Les véhicules montés à Tanger ont atteint des marchés aussi divers que l’Angleterre, la Turquie et depuis quelques semaines ont commencé à rouler sur les voies de l’Amérique latine au Panama.

-L’opération risque de démarrer très doucement. Il ne faudra pas s’attendre à une révolution du jour au lendemain. Mais le volume est important et pourrait atteindre 5.000 voitures sur les dix prochaines années, soit environ 10 à 15% des ventes de la Lodgy. 
- Prévoit-on une voiture supplémentaire dans les chaînes de Tanger?
- Dans la vie d’une usine, on ne peut pas fabriquer toujours les mêmes modèles. Donc, oui, il y a  réflexion pour lancer un nouveau véhicule, mais pas tout de suite. 
- Où en est le réseau logistique ILN?
- L’ILN est un projet intéressant. Nous produisons actuellement des pièces de Sandero pour le Brésil et nous commençons à envoyer des pièces pour Lodgy en Inde et Dokker en Russie. Nous sommes aussi en train de nous battre pour placer Sandero sur le marché colombien. A l’horizon 2016, nous pouvons estimer que l’on aura un équivalent “voitures” de 30.000 unités.
- Le taux d’intégration a été présenté comme l’un des apports majeurs de l’usine de Tanger. A quel niveau se situe-t-il actuellement?
- Nous sommes à une moyenne de 40% en matière de taux d’intégration et nos prévisions pour 2016 tablent sur un taux d’entre 55 et 60%. Mais la tâche est de plus en plus difficile car le marché européen nous a pénalisé en termes de volumes. Ce n’est évident ni pour nous, ni pour nos fournisseurs, d’intégrer des pièces. C’est vrai que pour le moment nous avançons moins rapidement que nos prévisions de départ. Mais nos équipes travaillent exclusivement sur ce sujet, car nous comptons bien atteindre les volumes que l’on s’est fixés. 

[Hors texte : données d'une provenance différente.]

/-
Copyright (c) 2026 the pub-hodgecm-mathlib formalisation cell (harness21).  Prover seat hodgecm-mathlib-LH4-p01 (g9), F3-3 pen (dealer LH4-plan (g8) DEAL g8-#19c, WORD #69;
route (B) F3 «TOT-Λ by over-orders»), heir LEAD F0P3a-plan (g16), 2026-09-02.  FILE 2 of 2 (the generator); FILE 1 = `GluedOverOrderLevelLaw`.
-/
import Literature.NumberTheory.Automorphic.GluedOverOrderLevelLaw   -- FILE 1 (this seat): `exists_normOne_coord`, `exists_normOne_sub_mem_span`, the level law `char_and_valuation_eq_of_odd_level` ∕ `_even_level`, valuation bookkeeping; brings ★ (L3′) `relIndex_units_comap_norm_eq_eisenstein`, (L2′) `mem_range_eval₂_iff_eisenstein`, `lam_sq_eq_eisenstein`, ★ [T2-c] `coord_unique`, ★ O1 `span_singleton_eq_span_uniformizer_pow_of_valuation_eq`
import HarnessLib

/-!
# Every good glued over-order has a DEEP UNITARY GENERATOR: `G(N″, b, ιy) = 𝒪_E[(u′, λ′)]` with `(u′, λ′)·(u′, λ′)⋆ = 1`, exponents `(N″, b)`
# (Rogawski 1990 §4.9; Neukirch I §12; Serre, Corps locaux I §6, V §2, X §1)

Topic `NumberTheory/Automorphic`; namespace `Literature.NumberTheory.Automorphic`.  THEOREMS ONLY (no definition, no instance, no notation, no named fact, no `sorry`);
(D0) currency of ★ (L3′) `QuadraticEisensteinOrderNormIndex` = ★ F3-1 `GluedOverOrders` (two valued fields `F → E` — the inert dictionary `ιO σO` —, the Eisenstein quadratic ring
`O₁ = j𝒪_E ⊕ j𝒪_E θ`, `θ² = j(ιO a)θ + j(ιO k)`, with an involution `σ₁` over `σO` fixing `θ`).  Cell `pub/hodgecm-mathlib` (D-0151), crux H413 = `stmt-HodgeConjecture-24833`; M6 road
«TOT-Λ», route (B) «by over-orders» (dealer LH4-plan (g8) WORD #69, F3-0 FIT by LH7-p04 (g11), law memo `F0/P3c/LH4/LH4-p01/g9/o4/f3/F3-LAW.v1`), file F3-3 per SIG-F3-3 eaa558e6 (the RE-CUT:
the unit index `[C_O : O^×] = (q+1)q^{N″+b−1}` of a good over-order is ★ (L3′) BY NAME once the over-order is shown to be `𝒪_E[x′]` for a deep UNITARY `x′` of exponents `(N″, b)`).
HONEST LABEL: HC_CM is proved only modulo the 7 printed citations (2 remaining named inputs: hLiu418 = stmt-HodgeConjecture-24832, h413 = stmt-HodgeConjecture-24833) until rung 0
closes; commutative algebra, count-neutral (pays no organ, opens no road).

THE MATHEMATICS.  `Λ = 𝒪_E × O₁`, `⋆ = (σO, σ₁)`, `Π_{N″} = j(ϖ^{N″})θ` the Eisenstein generator of `O_{N″} = j𝒪_E ⊕ j𝒪_E Π_{N″}`, and ★ F3-1's glued over-order
`G(N″, b, c′) = {(y, j b₀ + j c₀ Π_{N″}) : y ≡ b₀ + c₀ c′ (ϖ^b)}`.  §1: with the unit different `ξ` (`ξ − σO ξ ∈ 𝒪_E^×`), `z := 1 + j(ξϖ^{N″})θ ∈ O_{N″}^×` and `λ′ := z ∕ σ₁ z =
j p′ + j q′ θ` is UNITARY (`λ′·σ₁λ′ = 1`) with `q′·ν = (ξ − σO ξ)ϖ^{N″}` for a unit `ν` and `p′ ≡ 1` — a norm-one generator of `O_{N″}` with θ-coordinate of EXACT valuation `N″`.
§2: Hilbert 90 at level `b`: a unit `c` with `c·σO c ≡ 1 (ϖ^b)` is congruent mod `ϖ^b` to an exact norm-one `u′` (from the binder «norms from `U_E^{(b)}` onto `U_F^{(b)}`», unramified).
§3: for a HERMITIAN character value `c′ = ιO y` at a MONOGENIC level (`b = 2M` with `ord y = M ≤ N″`, or `b = 2N″+1` with `ord y ≥ N″+1`) the class `c* := p′ + ε·ιO y`
(`ε = q′∕ϖ^{N″}`) is norm-one mod `ϖ^b` (unitarity of `λ′` + the character congruence), so §2 gives a unitary `u′ ≡ c*`; then `x′ := (u′, λ′)` is DEEP and UNITARY, its glue depth
`ord(u′² − t′u′ + D′) = ord f_{N″}(u′ − p′)∕ε)` is EXACTLY `b` (value law; the level pins it), and **`𝒪_E[x′] = G(N″, b, ιO y)`** (§4, double inclusion through ★ (L2′)'s three-term
normal form — the `⊇` half divides by the exact-level element `χ(u′) ∈ ϖ^b 𝒪_E^×`).  §5: hence ★ (L3′) gives `[C_G : G^×] = (#𝓀_F + 1)·#𝓀_F^{N″+b−1}` for EVERY good glued
over-order with `b ≥ 1` — Rogawski's `(q+1)q^{N+n−1}` one level down, no `|2| = 1`, no parity binder (T14-66 KILL clause honoured: the generator comes from `ξ` and Hilbert 90, never
from `½`).  [cite: Rogawski1990, §4.9 Lemma 4.9.3 p. 56, Prop. 4.9.1 (b) p. 55] [cite: Neukirch1999, Ch. I §12] [cite: SerreLocalFields1979, Ch. I §6 Prop. 17–18; Ch. V §2 Prop. 3; Ch. X §1]

## References
* [Rogawski1990] J. D. Rogawski, *Automorphic Representations of Unitary Groups in Three Variables*, Ann. of Math. Stud. 123 (1990): §4.9 Lemma 4.9.3 p. 56, Prop. 4.9.1 (b) p. 55.
* [Neukirch1999] J. Neukirch, *Algebraic Number Theory*, Grundlehren 322 (1999): Ch. I §12 (orders, conductors, fibre products of orders).
* [SerreLocalFields1979] J.-P. Serre, *Local Fields*, GTM 67 (1979): Ch. I §6 Prop. 17–18 (Eisenstein equations); Ch. V §2 Prop. 3 + Cor. (norms of the unit filtration at an
  unramified extension); Ch. X §1 (Hilbert 90).
* [Jacobowitz1962] R. Jacobowitz, *Hermitian forms over local fields*, Amer. J. Math. 84 (1962): §4, §7 (lattices of an order as a units-torsor).
-/

set_option autoImplicit false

L’électrique commence à prendre au Maroc

Renault a déjà écoulé au Maroc 27 unités de la Twizzy, le véhicule monoplace électrique de Renault. Et selon Prost, 20 autres unités sont actuellement en cours de livraison. L’autre modèle commercialisé au Maroc fonctionnant au 220 volts est le Kangoo ZE, utilitaire électrique pour lequel des sociétés ont déjà commencé à porter de l’intérêt. Pour la Zoe, la citadine 100% électrique de la marque au Losange, elle devra patienter encore un peu. «Nous attendons une dérogation pour pouvoir la commercialiser vu qu’elle n’a pas de roue de secours», explique Prost, la réglementation marocaine exige en effet de disposer d’un tel équipement.